At present, about 5000 tens of thousands people drink high-fluorine water (fluorine content is 1 mg/L), and the treatment of high-fluorine groundwater is still one of research hotspots at present.
The filtering material is regenerated by caustic soda frequently, and is in a manual operation mode, the operation process is complex, the workload is large, the regeneration of the primary filtering material takes about 24 hours, the time is too long, meanwhile, the reagent caustic soda is needed to be added, and most of regenerated wastewater is directly discharged into a drainage ditch nearby a water plant without treatment, thus being easy to pollute the environment and groundwater quality. Meanwhile, the filtering material defluorination equipment has the problems of large occupied area, short service life of the filtering material and the like.
Disclosure of Invention
The utility model aims to solve the defects in the prior art, and provides a container type full-automatic electrodialysis defluorination device.
In order to achieve the above purpose, the present utility model adopts the following technical scheme:
the utility model provides a full-automatic electrodialysis defluorination device of container formula, includes the container and installs at inside membrane module, rectifier and the autonomous system of container, membrane module's fresh water import links to each other with the inlet tube, and membrane module's fresh water export links to each other with the clean water basin through the outlet pipe, and membrane module's dense water export passes through dense water circulating pump and connects dense water jar to the dense water import of backward flow to membrane module, and membrane module's fresh water export passes through utmost point water circulating pump and connects utmost point water jar to the fresh water import of backward flow to membrane module.

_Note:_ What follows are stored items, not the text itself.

/- Copyright: the b2b-balaban cell (near-miss cell 7), T⁴-continuum fan-out; row NE7b CRUX team (2), seat
t4-ne7b-formalise-leaf-03 (gen 22) (row S12 «ASSEMBLY» custodian; the OWNER's INTERFACE REQUEST NE7b IR-42-2 under ruling
R-OWNER-42-2 «M5's cost side is stated in TOTAL (lifeCost) form», `CLAIMS.log` l.29149; TOTAL-form twin of `HistoryRealiseCellsRunMultEndPDW`,
site W9T).  Released under the licence of the surrounding project. -/
import Summits.QuantumFields.BalabanUV.T4Continuum.Support.HistoryRealiseCellsRunMultEndPWT
import Summits.QuantumFields.BalabanUV.T4Continuum.Support.HistoryRealiseCellsRunMultEndDW
import Summits.QuantumFields.BalabanUV.T4Continuum.Support.HistoryRealiseCellsRunMultEndPD

/-!
**TOTAL-FORM TWIN (IR-42-2, site W9T).**  This module is the by-name twin of `HistoryRealiseCellsRunMultEndPDW` in which the END's H3
realised-cost binders `hκ` ∕ `hκ'` are READ IN TOTAL (lifeCost) FORM —
`lifeCost (padW (dictWT Prod.fst (R K) C.n₁) 0) (κ K q) q.2 ≤ lifeCost (padW (dictWT Prod.fst (R K) C.n₁) 0) (costT Prod.fst C K (R K)) q.2`
per live member of a bad term — instead of the STEPWISE form `∀ m ∈ life …, κ K q q.2 m ≤ costT … q.2 m` (the
owner's ruling R-OWNER-42-2 on the located design observation O-M5-1: print's (1.80)–(1.81) ∕ (1.86)–(1.88) budgets
are per-region-future ∕ per-merger-reserve TOTALS; a merger cascade can out-spend the stepwise floor).  The stepwise
binder was consumed only through `lifeCostT_mono = Finset.sum_le_sum`, so the total form is a drop-in WEAKER
binder: statement otherwise token-identical, proof verbatim with the predecessor twin `HistoryRealiseCellsRunMultEndPWT.hybridNE7_of_realisedDomainsRunW_printedT3bPT` in place of
`HistoryRealiseCellsRunMultEndPW.hybridNE7_of_realisedDomainsRunW_printedT3bP`; every stepwise supplier still fits through `lifeCostT_mono`; class R of the H3 cost field UNCHANGED until
the owner's M5-1 `HistoryGenealogyBankingCost` discharges it.  The landed stepwise module stays (append-only era:
nothing is edited).  The text below is the landed module's, with names suffixed `T`.

# The Mult END over the MEMORY-AGNOSTIC domain carrier `RealisedDomainsRW` — twin of
`HistoryRealiseCellsRunMultEndPD` (S12-W, W9)

Summits-side support leaf of the T⁴-continuum cell (rung (B)+1 on a FINITE torus only; NOT infinite volume, NOT the
mass gap, NOT the Clay statement; NOT a proof of the spine estimate NE7b, which is the cell's OWN estimate, NOT PRINTED
and NOT PROVED).

WHY.  `HistoryRealiseCellsRunMultEndPD.hybridNE7_of_realisedDomainsRun_printedT3bPD` (this lineage; on the headline-of-record path
`PinnedT3b(P) ← MultEnd(P)D ← MultEnd(P) ← {MultInstance, CellsRunMult(P)}`) reads the class-R binder `realised` as
leaf-08's `RealisedDomainsR F.L (runProfile F.L R) …`, whose field `real := Realises … ∧ PendingAt … K` carries the row
owner's two located MODEL findings (F-ne7bp1g40-1: pendency one index stronger than print; #3 = R-OWNER-41-1: condition
(ii)'s memory FROZEN at the last event vs print's CURRENT `R_j` — B16 = [Balaban1989LargeFieldII] pp. 383–387, B15 =
[Balaban1989LargeFieldI] pp. 177, 198, manuscripts UNDER AUDIT, locators only, nothing of them asserted).  Repair route
R-41-a (the END must not depend on the readiness CONVENTION; append-only twin chain over the owner's core
`HistoryRealiseWeak` p248661): THIS FILE is the by-name twin over `HistoryRealiseWeakCells.RealisedDomainsRW` (IR-41-4
file 3, p250828), with every reading-dependent supplier replaced by its W-twin — the Mult ENDs of S12-W W4∕W5∕W10, row
S6g′'s instance `HistoryAssemblyMultInstanceW.card_koccOf_le_expW` ∕ `hdisV_of_domainsRW` (W3, over leaf-05's J-layer
Z-twins and leaf-07's zone skeleton) — and everything else VERBATIM; conclusion IDENTICAL.  The landed END stays and is
the special case through `RealisedDomainsR.toW`.

WHAT.  **`hybridNE7_of_realisedDomainsRunW_printedT3bPDT`**.  [folklore] composition by name; no definition, no `[cite:]` tag, nothing
printed asserted, zero `sorry`.

HONEST.  DISPLAYED, NOT DISCHARGED: the reading H3^NE7b as `RealisedDomainsRW` (`real`, `track`, `disjoint`, `inBox` — the
owner's M4 is the road that discharges them, NOT this file) + the per-component displays `hstep`, `hdis` ∕ `hDJ`∕`hBB`, (B)
at fixed volume, the BetaPertH-flow box bounds + tuning + IR smallness, NE7c's `ShellWeightBound`, NE7's `ReindexedBudget`
with four summable rates, the discounted printed price sentences and the `Regeneration` numerator readings.  By-name class
of every `WALL-NE7b-P1.md` §2 binder UNCHANGED; headline p224237 UNCHANGED BY NAME (its W twin needs leaf-02's pinned ∕
apex ∕ headline W-files over THESE ENDs); NE7b NOT PRINTED ∕ NOT PROVED; spine 0∕9.  HONEST DEPENDENCY (cell): continuum YM
on T⁴ ⇐ BetaPertH ∧ nine spine estimates (0/9 proved); BetaPertH ⇐ (D1) ∧ (D4) ∧ CAP+tail; G-an2-4 gates asym, D1 and
NE2/3/4.  This file changes none of it. -/

open Finset MeasureTheory
open Literature.MathematicalPhysics.QuantumFieldTheory.Balaban1983to89
open T4PersistenceDictionary T4PersistentHistoryCount T4BankedInduction T4PrintedShapeBanking
open T4WeightBudget T4GlobalDenominator T4LiveClassFibration T4LiveStructureGas T4LiveGasToTerms T4RecordPriceSeam
open T4PartnerMultiplicity T4IndicatorShell T4MatchingAssembly T4MatchingClosure T4MatchingClosureSocket T4Continuum
open T4StabilitySocket T4BranchingRecordsGas T4TaggedShapeBanking T4CanonicalMenus T4RenewalChains
open Summit.QuantumFields.BalabanUV.T4Continuum.PlacementBatch
open Summit.QuantumFields.BalabanUV.T4Continuum.PlacementSkeleton
open Summit.QuantumFields.BalabanUV.T4Continuum.CountThresholdUniform
open Summit.QuantumFields.BalabanUV.T4Continuum.CountThresholdExit
open Summit.QuantumFields.BalabanUV.T4Continuum.CountSeamJunction
open Summit.QuantumFields.BalabanUV.T4Continuum.LateMergers
open Summit.QuantumFields.BalabanUV.T4Continuum.HistoryFlow
open Summit.QuantumFields.BalabanUV.T4Continuum.HistoryRegeneration
open Summit.QuantumFields.BalabanUV.T4Continuum.HistoryTables
open Summit.QuantumFields.BalabanUV.T4Continuum.HistoryAssemblyTrees
open Summit.QuantumFields.BalabanUV.T4Continuum.HistoryAssemblyTerms
open Summit.QuantumFields.BalabanUV.T4Continuum.HistoryAssemblyPedigree
open Summit.QuantumFields.BalabanUV.T4Continuum.HistoryConstants
open Summit.QuantumFields.BalabanUV.T4Continuum.HistoryGen
open Literature.MathematicalPhysics.QuantumFieldTheory.Balaban1983to89.B13ScaleTransfer
open Summit.QuantumFields.BalabanUV.T4Continuum.ZoneSkeleton
open Summit.QuantumFields.BalabanUV.T4Continuum.HistorySocketTH
open Summit.QuantumFields.BalabanUV.T4Continuum.HistoryCaps
open Summit.QuantumFields.BalabanUV.T4Continuum.HistoryAssemblyPrice
open Summit.QuantumFields.BalabanUV.T4Continuum.HistoryBankingLE
open Summit.QuantumFields.BalabanUV.T4Continuum.HistoryExitLE
open Summit.QuantumFields.BalabanUV.T4Continuum.HistoryAssemblyTreesLE
open Summit.QuantumFields.BalabanUV.T4Continuum.HistoryAssemblyTermsLE
open Summit.QuantumFields.BalabanUV.T4Continuum.HistoryRealise
open Summit.QuantumFields.BalabanUV.T4Continuum.HistoryAssemblyRealiseLE
open Summit.QuantumFields.BalabanUV.T4Continuum.HistoryAssemblyMult
open Summit.QuantumFields.BalabanUV.T4Continuum.HistoryAssemblyMultKey
open Summit.QuantumFields.BalabanUV.T4Continuum.HistoryAssemblyRealiseRun
open Summit.QuantumFields.BalabanUV.T4Continuum.HistoryAssemblyRealiseMult
open Summit.QuantumFields.BalabanUV.T4Continuum.HistoryZones
open Summit.QuantumFields.BalabanUV.T4Continuum.HistoryRealiseCells
open Summit.QuantumFields.BalabanUV.T4Continuum.HistoryRealiseCellsRun
open Summit.QuantumFields.BalabanUV.T4Continuum.HistoryAssemblyRealiseRunMult
import Summits.NavierStokesRegularity.NavierStokesRegularity.Theorems.ScenarioCensusRowF1Inviscid
import HarnessLib

/-!
# LINE «inviscid-top» port, part 2/5: the `M`-normalised singular Type-I zoom package WITH HESSIANS (§3)

Re-homed for the scenario census (typer seat ns-census-typer-1 g8; the cells F1vfq ⊇ F1afq, F1vgq and the o-forms F1vf / F1vg / F1af are MEMBERS OF RECORD
«DECIDED IN KERNEL IN FILES» of row F1 since census v1.71 (critic idea-crit-3 PASS 21:40:30Z; ref ns-census-ref g8 PRE-CHECK ✓ §13.14 item 17; lead-presearch
label); this port makes them TREE-decided): VERBATIM PORT of ns-idea-3 LINE 18 «inviscid-top», `pub/ideators/ns-idea-3/lines/inviscid-top/line-inviscid-top.lean`
sha16 75cdf592fc13b830 (1259 l., lean check rc 0, 0 sorry), split for the 400-line rule into `ScenarioCensusRowF1Inviscid` (§1–§2) → `…InviscidZoom` (§3) →
`…InviscidLiouville` (§4) → `…InviscidTransfer` (§5) → `…InviscidTop` (§6 + census KEYS).  Lean text VERBATIM in namespace `…Theorems.ScenarioCensus.InviscidTop`
(the line's `…Cruxes.ScenarioCensusRowF1.InviscidTopLine` re-homed); port edits: `@[conjecture]` on the residual `LaplacianDefectSlack` (≡ `ScenarioCensus.Row_F1`,
OPEN), fifteen one-line docstrings added (gate lint).

No census VALUE is moved here (row F1 stays OPEN-WITH-LINE; the members become TREE-decided by name); NS regularity is NOT proved; `Row_F1` is
untouched (zero movement, `laplacianDefectSlack_iff_rowF1`); no summit statement is proved by this file. Lemmas that restate already-landed tree declarations are taken BY NAME (gate lint `dedup.landed`): `tendsto_physicalTime` = `ColumnarTop.tendsto_physicalTime`, `eventually_fast` = `ColumnarTop.eventually_fast`, `sqrt_timeLag` = `StretchedTop.sqrt_timeLag`, `forall_of_forall_ne_zero` = `StretchedTop.forall_of_forall_ne_zero`.
-/

-- the summit and its single problem share the name `NavierStokesRegularity` (D-0017 nested layout)
set_option linter.dupNamespace false

noncomputable section

open MeasureTheory Set Function Filter TopologicalSpace Metric
open scoped Topology NNReal ENNReal InnerProductSpace RealInnerProductSpace Laplacian

namespace Summit.NavierStokesRegularity.NavierStokesRegularity.Theorems.ScenarioCensus.InviscidTop

open Literature.Analysis Literature.Analysis.FluidPDE
open Summit.NavierStokesRegularity.NavierStokesRegularity.Theorems

/-! ## §3 The `M`-normalised singular Type-I zoom package WITH HESSIANS -/

/-- **The singular Type-I zoom package with Hessians** (`M`-normalised): at a backward-singular point
`(T, x₀)` of a Type-I(`M`) Clay solution there are `α, β, R > 0` with `α R = β`, `α √ν = √β`, scales
`c_j ↓ 0` and a NONTRIVIAL `W ∈ 𝒦_M` with `(c_j α) u(T + c_j² β t, x₀ + c_j R y) → W(t, y)`,
`(c_j α)(c_j R) ∇u(…) → ∇W(t, y)` AND `(c_j α)(c_j R)² ∇²u(…) → ∇²W(t, y)` pointwise on the open past.
(refs: AlbrittonBarker2019 §3; KochNadirashviliSereginSverak2009 Lemma 6.1, (4.10)) -/
theorem exists_singularZoom_package₂ {ν T M : ℝ} (hν : 0 < ν) (hT : 0 < T)
    {u : ℝ → E3 → E3} {p : ℝ → E3 → ℝ}
    (hsol : IsClassicalNSSolutionOn (Ico 0 T) ν 0 u p) (hLH : IsLerayHopfOn T ν 0 (u 0) u)
    (hdec : HasRapidSpatialDecay (u 0)) (hMν : IsTypeIBlowupWith M ν u T) (x₀ : E3)
    (hsing : ∀ r : ℝ, 0 < r →
      eLpNorm (uncurry u) ∞ (volume.restrict (parabolicCylinder r ((T : ℝ), x₀))) = ∞) :
    ∃ (α β R : ℝ) (c : ℕ → ℝ) (W : ℝ → E3 → E3),
      0 < α ∧ 0 < β ∧ 0 < R ∧ α * R = β ∧ α * Real.sqrt ν = Real.sqrt β ∧
      (∀ j, 0 < c j) ∧ Tendsto c atTop (𝓝 0) ∧
      IsTypeIAncientMild M W ∧
      (∀ t < 0, ∀ y : E3,
        Tendsto (fun j => (c j * α) • u (T + c j ^ 2 * β * t) (x₀ + (c j * R) • y)) atTop (𝓝 (W t y))) ∧
      (∀ t < 0, ∀ y : E3,
        Tendsto (fun j => (c j * α * (c j * R)) • fderiv ℝ (u (T + c j ^ 2 * β * t)) (x₀ + (c j * R) • y))
          atTop (𝓝 (fderiv ℝ (W t) y))) ∧
      (∀ t < 0, ∀ y : E3,
        Tendsto (fun j => (c j * α * (c j * R) * (c j * R)) •
            fderiv ℝ (fderiv ℝ (u (T + c j ^ 2 * β * t))) (x₀ + (c j * R) • y))
          atTop (𝓝 (fderiv ℝ (fderiv ℝ (W t)) y))) ∧
      ∃ t < 0, ∃ y, W t y ≠ 0 := by
  -- ## (1) the Type-I(`M`) rate window, the Morrey bound and the unit zoom at `(T, x₀)`
  have hTI : IsTypeIBlowup u T := hMν.isTypeIBlowup
  obtain ⟨T₂, hT₂, hsub⟩ := (mem_nhdsLT_iff_exists_Ioo_subset).1 hMν
  set δ : ℝ := min (T - T₂) T with hδdef
  have hδ : 0 < δ := lt_min (sub_pos.2 hT₂) hT
  have hδT : δ ≤ T := min_le_right _ _
  have hrate : ∀ t ∈ Ioo (T - δ) T, ∀ x, Real.sqrt (T - t) * ‖u t x‖ ≤ M * Real.sqrt ν := by
    intro t ht x
    have h1 : δ ≤ T - T₂ := min_le_left _ _
    have ht2 : T₂ < t := by linarith [ht.1]
    exact hsub ⟨ht2, ht.2⟩ x
  obtain ⟨r₀, M₀, T₁, hr₀, hT₁, hMor⟩ := morrey_of_typeI hν hT hsol hLH hTI
  obtain ⟨R, α, β, hR, hα, hβ, hβeq, hαeq, hβT, hball, hGv, htypeI⟩ :=
    exists_zoom_typeIBound_lt_top_of_morrey hν hT hsol hLH hr₀ hT₁ hMor x₀
  have hαR : α * R = β := by
    rw [hαeq, hβeq]
    ring
  have hsν : 0 < Real.sqrt ν := Real.sqrt_pos.2 hν
  have hαν : α * Real.sqrt ν = Real.sqrt β := by
    rw [hαeq, hβeq, Real.sqrt_div (sq_nonneg R), Real.sqrt_sq hR.le, div_mul_eq_mul_div,
      div_eq_div_iff hν.ne' hsν.ne', mul_assoc, Real.mul_self_sqrt hν.le]
  set v : ℝ → E3 → E3 := α • stPull β R T x₀ u with hv
  set πv : ℝ → E3 → ℝ :=
    α ^ 2 • stPull β R T x₀ (fun t x => p t x - (p t 0 - normalisedPressure (u t) 0)) with hπv
  set Gv : ℝ → E3 → E3 →L[ℝ] E3 :=
    (α * R) • stPull β R T x₀ (fun t x => fderiv ℝ (u t) x) with hGvdef
  set I₀ : ℝ≥0∞ := typeIBound (parabolicCylinder (1 / 2) (0 : ℝ × E3)) v πv Gv with hI₀
  have hI₀top : I₀ ≠ ⊤ := htypeI.ne
  -- ## (2) the scales `c k = 1/(k+4) ↓ 0` and the zoom sequence
  set c : ℕ → ℝ := fun k => 1 / ((k : ℝ) + 4) with hc
  have hcpos : ∀ k, 0 < c k := fun k => by simp only [hc]; positivity
  have hc4 : ∀ k, c k ≤ 1 / 4 := fun k =>
    div_le_div_of_nonneg_left zero_le_one (by norm_num) (by linarith [(Nat.cast_nonneg k : (0 : ℝ) ≤ k)])
  have hc2 : ∀ k, c k ≤ 1 / 2 := fun k => (hc4 k).trans (by norm_num)
  have hclim : Tendsto c atTop (𝓝 0) :=
    tendsto_const_nhds.div_atTop (tendsto_atTop_add_const_right _ _ tendsto_natCast_atTop_atTop)
  set w : ℕ → ℝ → E3 → E3 :=
    fun k => (c k * α) • stPull (c k ^ 2 * β) (c k * R) T x₀ u with hw
  set Aw : ℕ → ℝ := fun k => -(δ / (c k ^ 2 * β)) with hA
  have hAk : ∀ k, Aw k = -(δ / β * ((k : ℝ) + 4) ^ 2) := by
    intro k
    simp only [hA, hc]
    field_simp
  have hAlim : Tendsto Aw atTop atBot := by
    have h1 : Tendsto (fun k : ℕ => ((k : ℝ) + 4) ^ 2) atTop atTop :=
      (tendsto_pow_atTop two_ne_zero).comp
        (tendsto_atTop_add_const_right _ _ tendsto_natCast_atTop_atTop)
    have h2 : Tendsto (fun k : ℕ => δ / β * ((k : ℝ) + 4) ^ 2) atTop atTop :=
      h1.const_mul_atTop (by positivity)
    refine (tendsto_neg_atTop_atBot.comp h2).congr fun k => ?_
    rw [hAk k]
    rfl
  -- ## (3) per-scale facts
  have hcW : ∀ k, ContinuousOn (uncurry (w k)) (Ioo (Aw k) 0 ×ˢ univ) := fun k =>
    zoom_continuousOn hν hsol hR hαeq hβeq (hcpos k) hδT
  have hdivW : ∀ k, ∀ t ∈ Ioo (Aw k) 0, IsWeaklyDivFree (w k t) := fun k t ht =>
    zoom_isWeaklyDivFree hν hsol hR hαeq hβeq (hcpos k) hδT ht
  have hmildW : ∀ k, ∀ s t : ℝ, Aw k < s → s < t → t < 0 → ∀ y,
      w k t y = UnboundedOperators.heatExtension (w k s) (t - s) y -
        oseenDuhamel 1 s (w k) (w k) t y := fun k s t hs hst ht y =>
    zoom_oseen hν hT hsol hLH hdec hR hαeq hβeq (hcpos k) hδT hs hst ht y
  set C₁ : ℝ := α * (M * Real.sqrt ν) / Real.sqrt β with hC₁
  have hC₁M : C₁ = M := by
    rw [hC₁, ← hαν]
    field_simp
  have hIW : ∀ k, ∀ t ∈ Ioo (Aw k) 0, ∀ y, ‖w k t y‖ ≤ C₁ / Real.sqrt (-t) := fun k t ht y =>
    zoom_norm_le hR hαeq hβeq hν (hcpos k) hδT hrate ht y
  -- ## (4) extraction of the `C¹_loc` limit `W ∈ 𝒦_{C₁} = 𝒦_M`, then the Hessian upgrade (§2)
  obtain ⟨φ, hφ, W, hWclass, hpt, hgrad, -, -⟩ :=
    exists_tendsto_of_typeI_seq_Ioo C₁ hAlim hcW hdivW hmildW hIW
  have hφt : Tendsto φ atTop atTop := hφ.tendsto_atTop
  have hhess := tendsto_fderiv_fderiv_of_typeI_seq_Ioo (C := C₁) (hAlim.comp hφt)
    (fun j => hcW (φ j)) (fun j => hdivW (φ j)) (fun j => hmildW (φ j)) (fun j => hIW (φ j))
    hWclass hgrad
  rw [hC₁M] at hWclass
  have hcφ : Tendsto (fun j => c (φ j)) atTop (𝓝 0) := hclim.comp hφt
  -- ## (5) `W` is unbounded at the origin
  have hsingW : ∀ r > 0, ∀ M' : ℝ, ∃ t ∈ Ioo (-(r ^ 2)) (0 : ℝ),
      ∃ x ∈ ball (0 : E3) r, M' < ‖W t x‖ :=
    zoomSeq_unbounded_at_origin (πv := πv) hsol hR hα hβ hβT hsing hball hGv hI₀top
      (fun j => hcpos (φ j)) (fun j => hc2 (φ j)) fun z hz =>
        hpt z.1 ((SuitableCompactness.mem_parabolicCylinder_zero.1 hz).1.2) z.2
  have hwu : ∀ (j : ℕ) (t : ℝ) (y : E3),
      w (φ j) t y = (c (φ j) * α) • u (T + c (φ j) ^ 2 * β * t) (x₀ + (c (φ j) * R) • y) :=
    fun j t y => by simp only [hw, smul_stPull_apply]
  have hwD : ∀ (j : ℕ) (t : ℝ) (y : E3),
      fderiv ℝ (w (φ j) t) y = (c (φ j) * α * (c (φ j) * R)) •
        fderiv ℝ (u (T + c (φ j) ^ 2 * β * t)) (x₀ + (c (φ j) * R) • y) := by
    intro j t y
    have e1 : w (φ j) t = ((c (φ j) * α) • stPull (c (φ j) ^ 2 * β) (c (φ j) * R) T x₀ u) t := by
      simp only [hw]
    rw [e1, fderiv_smul_stPull_apply]
  have hwDD : ∀ (j : ℕ) (t : ℝ) (y : E3),
      fderiv ℝ (fderiv ℝ (w (φ j) t)) y = (c (φ j) * α * (c (φ j) * R) * (c (φ j) * R)) •
        fderiv ℝ (fderiv ℝ (u (T + c (φ j) ^ 2 * β * t))) (x₀ + (c (φ j) * R) • y) := by
    intro j t y
    have e1 : w (φ j) t = ((c (φ j) * α) • stPull (c (φ j) ^ 2 * β) (c (φ j) * R) T x₀ u) t := by
      simp only [hw]
    rw [e1, fderiv_fderiv_smul_stPull]
  -- ## (6) package
  obtain ⟨ts, hts, xs, -, hM'⟩ := hsingW 1 one_pos 0
  have hne : W ts xs ≠ 0 := by
    intro h0; rw [h0, norm_zero] at hM'; exact lt_irrefl _ hM'
  exact ⟨α, β, R, fun j => c (φ j), W, hα, hβ, hR, hαR, hαν, fun j => hcpos _, hcφ, hWclass,
    fun t ht y => (hpt t ht y).congr fun j => hwu j t y,
    fun t ht y => (hgrad t ht y).congr fun j => hwD j t y,
    fun t ht y => (hhess t ht y).congr fun j => hwDD j t y, ts, hts.2, xs, hne⟩

end Summit.NavierStokesRegularity.NavierStokesRegularity.Theorems.ScenarioCensus.InviscidTop

end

Preferably, a precision filter is mounted on the water inlet pipe.
Preferably, the membrane module is an electrodialysis membrane module.
Preferably, anion exchange membranes and cation exchange membranes are interchangeably mounted within the membrane module.
Preferably, the concentrated water circulating pump and the polar water circulating pump are horizontal centrifugal pumps or magnetic pumps.
Compared with the prior art, the utility model has the beneficial effects that: according to the utility model, all parts of electrodialysis are integrated into one movable container, so that the equipment is compact and attractive in structure, convenient to operate and greatly reduced in occupied area; the device is convenient to transport and assemble, is matched with a deep well pump of an agricultural drinking water plant, saves electricity consumption, and greatly improves equipment performance and working efficiency.
Drawings
In order to more particularly and intuitively illustrate an embodiment of the present utility model or a technical solution in the prior art, a brief description of the drawings is provided below, which are required to be used in the description of the embodiment or the prior art.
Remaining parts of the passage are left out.